研究を進めることにより、「心情」と「空間」の関係が成立する際には、「行動」が介する場合とそうではなく直接的に関係する場合があると発見した。例えば、綺麗な景色を見て心が癒されたり、集中してデスクワークをするためにカフェに行ったりすることなどは、行動による影響が比較的少なく、どちらかと言うと、直接的な影響による「心情」と「空間」の関係性であると定義することができる。逆に、日差しが眩しくてカーテンを閉めて日光を遮ったり、テスト勉強をするのに気晴らしをするために部屋の片付けをしたりすることは、何かしらの要因となる「心情」または「空間」により、「行動」という媒体が発生することで、「心情」または「空間」に何かしらの影響を及ぼすため、「行動」という媒体を介する間接的な影響による「心情」と「空間」の関係性であると定義することができる。

さらに研究を進めるうちに、「象徴空間」と位置付けることができる「空間」の要素があるのではないかと感じるようになった。

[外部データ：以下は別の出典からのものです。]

/-- **ONE PAIR, FAR FIELD**: for `1 ≤ n`, `‖m‖∞, ‖m′‖∞ ≤ ρn`, `‖x‖∞ ≥ 4ρ + 1`,
`|n²g(nx + m − m′) − c₄/|x|₂² − c₄(m − m′)·∇|x|⁻²/n| ≤ (16B + 448c₄ρ²)/‖x‖∞⁴` — zeroth order exact by scaling, first
order kept (it cancels only after averaging), second order and the family's two-power error free of `n`. [folklore] -/
theorem pair_far (L k : ℕ) {n ρ : ℕ} (hn : 1 ≤ n) {x m m' : Pt} (hm : supNorm m ≤ ρ * n) (hm' : supNorm m' ≤ ρ * n)
    (hx : 4 * ρ + 1 ≤ supNorm x) :
    |(n : ℝ) ^ 2 * T.g L k (n • x + m - m') - c4 * invSq (toReal x) -
        c4 * (∑ μ, toReal (m - m') μ * d1InvSq μ (toReal x)) / n| ≤
      (16 * T.B + 448 * c4 * (ρ : ℝ) ^ 2) / (supNorm x : ℝ) ^ 4 := by
  set X : E4 := toReal x with hX
  set ζ : E4 := toReal (m - m') with hζ
  set Y : E4 := (n : ℝ) • X with hY
  have hn' : (1 : ℝ) ≤ n := by exact_mod_cast hn
  have hn0 : (n : ℝ) ≠ 0 := by positivity
  have hs : 4 * (ρ : ℝ) + 1 ≤ supNorm x := by exact_mod_cast hx
  have hρ0 : (0 : ℝ) ≤ ρ := Nat.cast_nonneg ρ
  have hs1 : (1 : ℝ) ≤ supNorm x := by linarith
  have hsX : ‖X‖ = supNorm x := norm_toReal x
  have hYn : ‖Y‖ = n * supNorm x := by rw [hY, norm_natCast_smul, hsX]
  have hζle : ‖ζ‖ ≤ 2 * ρ * n := by
    have h1 : (supNorm m : ℝ) ≤ ρ * n := by exact_mod_cast hm
    have h2 : (supNorm m' : ℝ) ≤ ρ * n := by exact_mod_cast hm'
    rw [hζ, norm_toReal]
    have := supNorm_sub_le_real m m'
    linarith
  have h2ζ : 2 * ‖ζ‖ ≤ ‖Y‖ := by
    rw [hYn]
    have : 4 * (ρ : ℝ) * n ≤ n * supNorm x := by nlinarith
    linarith
  have hYpos : 0 < ‖Y‖ := by rw [hYn]; positivity
  have hY0 : Y ≠ 0 := norm_pos_iff.mp hYpos
  have ev : toReal (n • x + m - m') = Y + ζ := by
    rw [toReal_sub, toReal_add, toReal_nsmul, hζ, toReal_sub, hY, hX, add_sub_assoc]
  have hYζ : ‖Y‖ / 2 ≤ ‖Y + ζ‖ := half_norm_le_norm_add h2ζ
  have hYζpos : 0 < ‖Y + ζ‖ := by linarith
  have hv0 : n • x + m - m' ≠ 0 := by
    intro h
    have : toReal (n • x + m - m') = 0 := toReal_eq_zero_iff.mpr h
    rw [ev] at this
    exact (norm_pos_iff.mp hYζpos) this
  have hsv : (supNorm (n • x + m - m') : ℝ) = ‖Y + ζ‖ := by rw [← norm_toReal, ev]
  -- the family's two-power error at the fine point
  have h1 := T.err4 L k (n • x + m - m') hv0
  rw [ev, hsv] at h1
  have h1' : (n : ℝ) ^ 2 * (T.B / ‖Y + ζ‖ ^ 4) ≤ 16 * T.B / (supNorm x : ℝ) ^ 4 := by
    have hp : ((n : ℝ) * supNorm x / 2) ^ 4 ≤ ‖Y + ζ‖ ^ 4 := by
      refine pow_le_pow_left₀ (by positivity) ?_ 4
      rw [hYn] at hYζ; linarith
    have hB := T.nonneg_B
    calc (n : ℝ) ^ 2 * (T.B / ‖Y + ζ‖ ^ 4) = (n : ℝ) ^ 2 * T.B / ‖Y + ζ‖ ^ 4 := (mul_div_assoc _ _ _).symm
      _ ≤ (n : ℝ) ^ 2 * T.B / ((n : ℝ) * supNorm x / 2) ^ 4 := by gcongr
      _ = 16 * T.B / ((n : ℝ) ^ 2 * (supNorm x : ℝ) ^ 4) := by field_simp; ring
      _ ≤ 16 * T.B / (1 * (supNorm x : ℝ) ^ 4) := by gcongr; nlinarith
      _ = 16 * T.B / (supNorm x : ℝ) ^ 4 := by rw [one_mul]
  -- the second-order Taylor remainder at the fine point
  have h3 := taylor2_invSq hY0 h2ζ
  have h3' : (n : ℝ) ^ 2 * (112 * ‖ζ‖ ^ 2 / ‖Y‖ ^ 4) ≤ 448 * (ρ : ℝ) ^ 2 / (supNorm x : ℝ) ^ 4 := by
    rw [hYn]
    have hζ0 : 0 ≤ ‖ζ‖ := norm_nonneg _
    calc (n : ℝ) ^ 2 * (112 * ‖ζ‖ ^ 2 / ((n : ℝ) * supNorm x) ^ 4)
        ≤ (n : ℝ) ^ 2 * (112 * (2 * ρ * n) ^ 2 / ((n : ℝ) * supNorm x) ^ 4) := by gcongr
      _ = 448 * (ρ : ℝ) ^ 2 / (supNorm x : ℝ) ^ 4 := by field_simp; ring
  -- the scaling identities
  have hI1 : (n : ℝ) ^ 2 * invSq Y = invSq X := by
    rw [hY, invSq_smul]; field_simp
  have hI2 : (n : ℝ) ^ 2 * ∑ μ, ζ μ * d1InvSq μ Y = (∑ μ, ζ μ * d1InvSq μ X) / n := by
    rw [hY, Finset.mul_sum, Finset.sum_div]
    refine Finset.sum_congr rfl fun μ _ => ?_
    rw [d1InvSq_smul hn0]
    field_simp
  have e : (n : ℝ) ^ 2 * T.g L k (n • x + m - m') - c4 * invSq X - c4 * (∑ μ, ζ μ * d1InvSq μ X) / n =
      (n : ℝ) ^ 2 * (T.g L k (n • x + m - m') - c4 * invSq (Y + ζ)) +
        c4 * ((n : ℝ) ^ 2 * (invSq (Y + ζ) - invSq Y - ∑ μ, ζ μ * d1InvSq μ Y)) := by
    linear_combination c4 * hI1 + c4 * hI2
  rw [e]
  calc |(n : ℝ) ^ 2 * (T.g L k (n • x + m - m') - c4 * invSq (Y + ζ)) +
          c4 * ((n : ℝ) ^ 2 * (invSq (Y + ζ) - invSq Y - ∑ μ, ζ μ * d1InvSq μ Y))|
      ≤ |(n : ℝ) ^ 2 * (T.g L k (n • x + m - m') - c4 * invSq (Y + ζ))| +
          |c4 * ((n : ℝ) ^ 2 * (invSq (Y + ζ) - invSq Y - ∑ μ, ζ μ * d1InvSq μ Y))| := abs_add_le _ _
    _ = (n : ℝ) ^ 2 * |T.g L k (n • x + m - m') - c4 * invSq (Y + ζ)| +
          c4 * ((n : ℝ) ^ 2 * |invSq (Y + ζ) - invSq Y - ∑ μ, ζ μ * d1InvSq μ Y|) := by
        rw [abs_mul, abs_mul, abs_mul, abs_of_pos c4_pos, abs_of_nonneg (by positivity : (0 : ℝ) ≤ (n : ℝ) ^ 2)]
    _ ≤ (n : ℝ) ^ 2 * (T.B / ‖Y + ζ‖ ^ 4) + c4 * ((n : ℝ) ^ 2 * (112 * ‖ζ‖ ^ 2 / ‖Y‖ ^ 4)) := by
        gcongr
        · exact c4_pos.le
    _ ≤ 16 * T.B / (supNorm x : ℝ) ^ 4 + c4 * (448 * (ρ : ℝ) ^ 2 / (supNorm x : ℝ) ^ 4) := by
        gcongr
        · exact c4_pos.le
    _ = (16 * T.B + 448 * c4 * (ρ : ℝ) ^ 2) / (supNorm x : ℝ) ^ 4 := by ring

/-- The normalised double average of a constant is the constant. [folklore] -/
theorem sum_sum_mul_const {S : Finset Pt} {ω : Pt → ℝ} (hω1 : ∑ m ∈ S, ω m = 1) (c : ℝ) :
    ∑ m ∈ S, ∑ m' ∈ S, ω m * ω m' * c = c := by
  have e : ∀ m ∈ S, ∑ m' ∈ S, ω m * ω m' * c = ω m * c := by
    intro m _
    rw [Finset.sum_congr rfl fun m' _ => show ω m * ω m' * c = ω m * c * ω m' by ring, ← Finset.mul_sum, hω1, mul_one]
  rw [Finset.sum_congr rfl e, ← Finset.sum_mul, hω1, one_mul]

/-- **THE FIRST-ORDER CANCELLATION**: `Σ_{m,m′} ω(m)ω(m′)(φ(m) − φ(m′)) = 0` — no symmetry of `ω` needed. [folklore] -/
theorem sum_sum_mul_sub_eq_zero (S : Finset Pt) (ω φ : Pt → ℝ) :
    ∑ m ∈ S, ∑ m' ∈ S, ω m * ω m' * (φ m - φ m') = 0 := by
  have h1 : ∑ m ∈ S, ∑ m' ∈ S, ω m * ω m' * φ m = (∑ m ∈ S, ω m * φ m) * ∑ m ∈ S, ω m := by
    rw [Finset.sum_mul]
    refine Finset.sum_congr rfl fun m _ => ?_
    rw [Finset.mul_sum]
    exact Finset.sum_congr rfl fun m' _ => by ring
  have h2 : ∑ m ∈ S, ∑ m' ∈ S, ω m * ω m' * φ m' = (∑ m ∈ S, ω m) * ∑ m ∈ S, ω m * φ m := by
    rw [Finset.sum_mul]
    refine Finset.sum_congr rfl fun m _ => ?_
    rw [Finset.mul_sum]
    exact Finset.sum_congr rfl fun m' _ => by ring
  have e : ∀ m m', ω m * ω m' * (φ m - φ m') = ω m * ω m' * φ m - ω m * ω m' * φ m' := fun m m' => by ring
  simp_rw [e, Finset.sum_sub_distrib]
  rw [h1, h2]; ring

「空間」を観測する際に、通常の観測とは異なり、特定の「心情」を持ち合わせることにより、通常の観測結果とは異なるようになることを「象徴空間」と位置付け、対比となる通常の観測結果を「物理空間」と位置付けた。例えるとすれば、学校の校舎を観測したとしても、そこが学校であるという情報だけが得られる「物理空間」であるが、観測する校舎が観測者の母校であるとすると、そこに通っていたころの思い出や過去などの「心情」が想起され、「空間」の捉え方に変化が表れるようなものが「象徴空間」と位置付けられると考えた。

調査

「行動」や「象徴空間」といったキーワードを基に考察を進めることで、「心情」と「空間」についての研究を進めてきた。そこで垣間見えた傾向や特色をより詳細な対象を用いることで整理するために、「コンセプトアルバム」を用いて研究を進めることとした。

「コンセプトアルバム」とは、音楽アルバムの一種で、構成されている楽曲がストーリー仕立てとなっていて、一貫したテーマや主張が展開されるものである。ストーリーがあることにより、音楽という「心情」を露わにする傾向があり、主張や場面転換による「心情」の変貌を読み取ることができる。また、それに伴う「空間」の表現や捉え方の変化を明らかにできる。

この研究を進めることで、「象徴空間」を用いた「心情」の表現が可能であると発見した。「心情」を直接伝えるのではなく、「象徴空間」を用いて「心情」の有り様を表現したり、想像上の「空間」の中でストーリーを展開することで「心情」を変貌を表現したりすることができ、「心情」と「空間」の関係性が顕著に表れている描写が成されていると読み取れた。

研究方法

「コンセプトアルバム」で読み取れた関係性を実際の空間に再現すべく、演劇を用いることで「心情」の要素を損なわずに空間化することを図る。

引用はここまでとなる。